Sorry about my confusion in the beginning, I am going to make another attempt at this.
So after the expansion of your function $f(\beta)$ you get
$$
f(\beta)=\sum_{i=1}^n y_i^2 -2\sum_{i=1}^n y_i X_i \beta + \sum_{i=1}^n \beta^T X_i^T X_i \beta + \alpha \sum_{j=1}^p |\beta_j|
$$
Then you calculate the partial derivative with respect to $\beta_j$. My concern is in your calculation of the partial derivative of the last term before the 1-norm, i.e. the quadratic term.
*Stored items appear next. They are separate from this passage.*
import Mathlib
import Summits.Ventures.HodgeRepro.Tier4.Target
import Summits.Ventures.HodgeRepro.Tier4.Line3.Defs
import Summits.Ventures.HodgeRepro.Tier4.Line3.LocaliserS
import Summits.Ventures.HodgeRepro.Tier4.Line3.ClassBoundGauss
import Summits.Ventures.HodgeRepro.Tier4.Line3.InvariantMajorantDef
import Summits.Ventures.HodgeRepro.Tier4.Line3.InvariantClassBound
import Summits.Ventures.HodgeRepro.Tier4.Line3.GrowthInvOfGauss
import Summits.Ventures.HodgeRepro.Tier4.Line3.GrowthInvOfMajorant
import Summits.Ventures.HodgeRepro.Tier4.Line3.HeckeMassBounds
import Summits.Ventures.HodgeRepro.Tier4.Line3.GaussGrowthOfSize
import Summits.Ventures.HodgeRepro.Tier4.Line3.RayClassBound
import Summits.Ventures.HodgeRepro.Tier4.Line3.GrowthOn

/-!
# Tier4/Line3/GaussGrowthOn — the (G₀) chain on a bare family of translates (the O-L3-8 repair's `…On` forms)

Blind re-derivation cell `pub-hodge-repro`, Tier 4 «PROVE THE STEP» (README §9–§10), LINE L3, seat t4-L2-p1 g2.

The O-L3-8 repair (L3 v0.39, t4-plan-3 g3 S13492 / S13557) states every growth clause on the bare data `level`/`loc`
of a localiser (`GrowthInvOn`, RayClassBound p679081; `LocSizeOn`, GrowthOn p680681), so that the interface structure
can change without touching the theorems.  This module ports the (G₀) chain of GrowthInvOfGauss p675335 /
GaussGrowthOfSize p677000 to that form — the same proofs, `ℓ.loc` replaced by `loc`:

* `GaussGrowthOn D loc` — the pointwise Gauss-growth clause (G₀) on `loc` (`GaussGrowth D ℓ ↔ GaussGrowthOn D ℓ.loc`);
* `growthInvOn_of_gaussGrowthOn` — `GaussGrowthOn D loc → GrowthInvOn D loc` (half-Gaussian split + uniform
  comparability, `e = 0`, `c₀ ↦ c₀/(2R)`);
* `gaussGrowthOn_of_locSizeOn` — `SlotGauss D → LocSizeOn loc → GaussGrowthOn D loc` ((G₀-c) on `loc`);
* `growthInvOn_of_slotGauss` — the composite `SlotGauss D → LocSizeOn loc → GrowthInvOn D loc`, the (G₀) form of the
  growth interface for v0.39 (beside L2-p3 g3's content form `growthInvOn_of_contentBound`).

Nothing here asserts anything about the truth of (P); HC_CM is NOT proved by anyone in this repository.
-/

set_option autoImplicit false

noncomputable section

namespace Summit.Ventures.HodgeRepro.Tier4.Line3

open Summit.Ventures.HodgeRepro.Tier4
open Matrix NumberField
open scoped ComplexConjugate

namespace T4Data

variable (X : T4Data)

/-- (G₀) on a bare family of translates: `‖coefQ (loc N) (rep w)‖ ≤ B q₂^N ∏_k gaussDefAt c₀ (rep w k)`. -/
def GaussGrowthOn (D : X.ThetaData) {level : ℕ → X.Level} (loc : ∀ N, X.Tr (level N)) : Prop :=
  ∃ B q₂ c₀ : ℝ, 0 < c₀ ∧ 0 ≤ q₂ ∧ ∀ (N : ℕ) (w : X.LineTuple),
    ‖X.coefQ D.cf (loc N) (X.rep w)‖ ≤ B * q₂ ^ N * ∏ k, X.gaussDefAt c₀ (X.rep w k)

/-- `GaussGrowth` of a localiser is `GaussGrowthOn` of its `loc`. -/
theorem gaussGrowth_iff_gaussGrowthOn (D : X.ThetaData)
    {p : IsDedekindDomain.HeightOneSpectrum (RingOfIntegers X.E)}
    {L₀ : Submodule (RingOfIntegers X.E) (Fin 3 → X.E)} {xm : X.Tuple} (ℓ : X.LocS D p L₀ xm) :
    X.GaussGrowth D ℓ ↔ X.GaussGrowthOn D ℓ.loc := Iff.rfl

/-- **THE `Γ`-INVARIANT GROWTH CLAUSE FROM THE POINTWISE GAUSSIAN BOUND, on `loc`** (`growthInv_of_gaussGrowth`
verbatim with `ℓ.loc` replaced by `loc`). -/
theorem growthInvOn_of_gaussGrowthOn (D : X.ThetaData) {level : ℕ → X.Level} (loc : ∀ N, X.Tr (level N))
    (hg : X.GaussGrowthOn D loc) : X.GrowthInvOn D loc := by
  obtain ⟨B, q₂, c₀, hc₀, hq₂, hbound⟩ := hg
  obtain ⟨R, hR1, hR⟩ := X.exists_uniform_comparability
  have hRpos : 0 < R := zero_lt_one.trans_le hR1
  set c : ℝ := c₀ / (2 * R) with hc
  have hcpos : 0 < c := by positivity
  have hcR : c * R = c₀ / 2 := by
    rw [hc]
    field_simp
  have hc_le : c ≤ c₀ / 2 := by
    rw [hc, div_le_div_iff₀ (by positivity) (by positivity)]
    nlinarith [hc₀, hR1]
  refine ⟨max B 0, q₂, 0, c, hcpos, hq₂, fun N w g => ?_⟩
  refine (hbound N w).trans ?_
  have hprod0 : 0 ≤ ∏ k, X.gaussDefAt c₀ (X.rep w k) :=
    Finset.prod_nonneg fun k _ => X.gaussDefAt_nonneg _ _
  have hq : 0 ≤ q₂ ^ N := pow_nonneg hq₂ N
  have hmain : ∏ k, X.gaussDefAt c₀ (X.rep w k) ≤
      X.quadMaj 0 c (X.rep w) g * ∏ k, X.gaussDefAt c (X.rep w k) := by
    unfold quadMaj
    rw [← Finset.prod_mul_distrib]
    refine Finset.prod_le_prod (fun k _ => X.gaussDefAt_nonneg _ _) fun k _ => ?_
    rw [X.slotMaj_zero, ← X.gaussDefAt_half_mul_self]
    refine mul_le_mul ?_ (X.gaussDefAt_anti hc_le _) (X.gaussDefAt_nonneg _ _) (X.gaussDefAt_nonneg _ _)
    rw [← hcR]
    exact X.gaussDefAt_le_of_unitary hR hcpos.le (X.isUnitaryOf_of_mem_Γ (g k).2) _
  calc B * q₂ ^ N * ∏ k, X.gaussDefAt c₀ (X.rep w k)
      ≤ max B 0 * q₂ ^ N * ∏ k, X.gaussDefAt c₀ (X.rep w k) := by
        gcongr
        exact le_max_left _ _
    _ ≤ max B 0 * q₂ ^ N * (X.quadMaj 0 c (X.rep w) g * ∏ k, X.gaussDefAt c (X.rep w k)) := by
        gcongr
    _ = max B 0 * q₂ ^ N * X.quadMaj 0 c (X.rep w) g * ∏ k, X.gaussDefAt c (X.rep w k) := by ring

/-- **(G₀-c) on `loc`**: (G₀) from (cf-G) on the data and `LocSizeOn` on the translates (`gaussGrowth_of_locSize`
verbatim with `ℓ.loc` replaced by `loc`). -/
theorem gaussGrowthOn_of_locSizeOn (D : X.ThetaData) {level : ℕ → X.Level} (loc : ∀ N, X.Tr (level N))
    (hcf : X.SlotGauss D) (hsize : X.LocSizeOn loc) : X.GaussGrowthOn D loc := by
  obtain ⟨C, c₀, hc₀, hcf⟩ := hcf
  obtain ⟨B, q₂, _hB, hq₂, hsize⟩ := hsize
  obtain ⟨R, hR1, hR⟩ := X.exists_uniform_comparability_rev
  have hRpos : 0 < R := zero_lt_one.trans_le hR1
  have hcf' : ∀ j x, ‖D.cf j x‖ ≤ max C 0 * X.gaussDefAt c₀ x := fun j x =>
    (hcf j x).trans (mul_le_mul_of_nonneg_right (le_max_left _ _) (X.gaussDefAt_nonneg _ _))
  refine ⟨B * max C 0 ^ 4, q₂, c₀ / R, by positivity, hq₂, fun N w => ?_⟩
  have hprod : 0 ≤ max C 0 ^ 4 * ∏ k, X.gaussDefAt (c₀ / R) (X.rep w k) :=
    mul_nonneg (by positivity) (Finset.prod_nonneg fun k _ => X.gaussDefAt_nonneg _ _)
  calc ‖X.coefQ D.cf (loc N) (X.rep w)‖
      ≤ X.trSize (loc N) * (max C 0 ^ 4 * ∏ k, X.gaussDefAt (c₀ / R) (X.rep w k)) :=
        X.norm_coefQ_le_trSize_gauss D (loc N) hRpos hR (le_max_right _ _) hc₀.le hcf' (X.rep w)
    _ ≤ B * q₂ ^ N * (max C 0 ^ 4 * ∏ k, X.gaussDefAt (c₀ / R) (X.rep w k)) :=
        mul_le_mul_of_nonneg_right (hsize N) hprod
    _ = B * max C 0 ^ 4 * q₂ ^ N * ∏ k, X.gaussDefAt (c₀ / R) (X.rep w k) := by ring

/-- **THE (G₀) FORM OF THE GROWTH INTERFACE ON `loc`**: `SlotGauss D → LocSizeOn loc → GrowthInvOn D loc`. -/
theorem growthInvOn_of_slotGauss (D : X.ThetaData) {level : ℕ → X.Level} (loc : ∀ N, X.Tr (level N))
    (hcf : X.SlotGauss D) (hsize : X.LocSizeOn loc) : X.GrowthInvOn D loc :=
  X.growthInvOn_of_gaussGrowthOn D loc (X.gaussGrowthOn_of_locSizeOn D loc hcf hsize)

end T4Data

end Summit.Ventures.HodgeRepro.Tier4.Line3

end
Let's examine it further. We have that:
$$
X_i\beta = \beta^T X_i^T = (\beta_1 X_{i1}+\beta_2 X_{i2}+\cdots+
\beta_p X_{ip})
$$
So you can essentially rewrite your quadratic term as:
$$
\sum_{i=1}^n \beta^T X_i^T X_i \beta = \sum_{i=1}^n (X_i \beta)^2
$$
Now we can use the chain rule to calculate the derivative of this w.r.t. $\beta_j$:
$$
\frac{\partial }{\partial \beta_j} \sum_{i=1}^n (X_i \beta)^2
= \sum_{i=1}^n \frac{\partial }{\partial \beta_j} (X_i \beta)^2
= \sum_{i=1}^n 2(X_i \beta)X_{ij}
$$
So now your problem does not simplify as easily, because you have all the $\beta$ coefficients present in each equation.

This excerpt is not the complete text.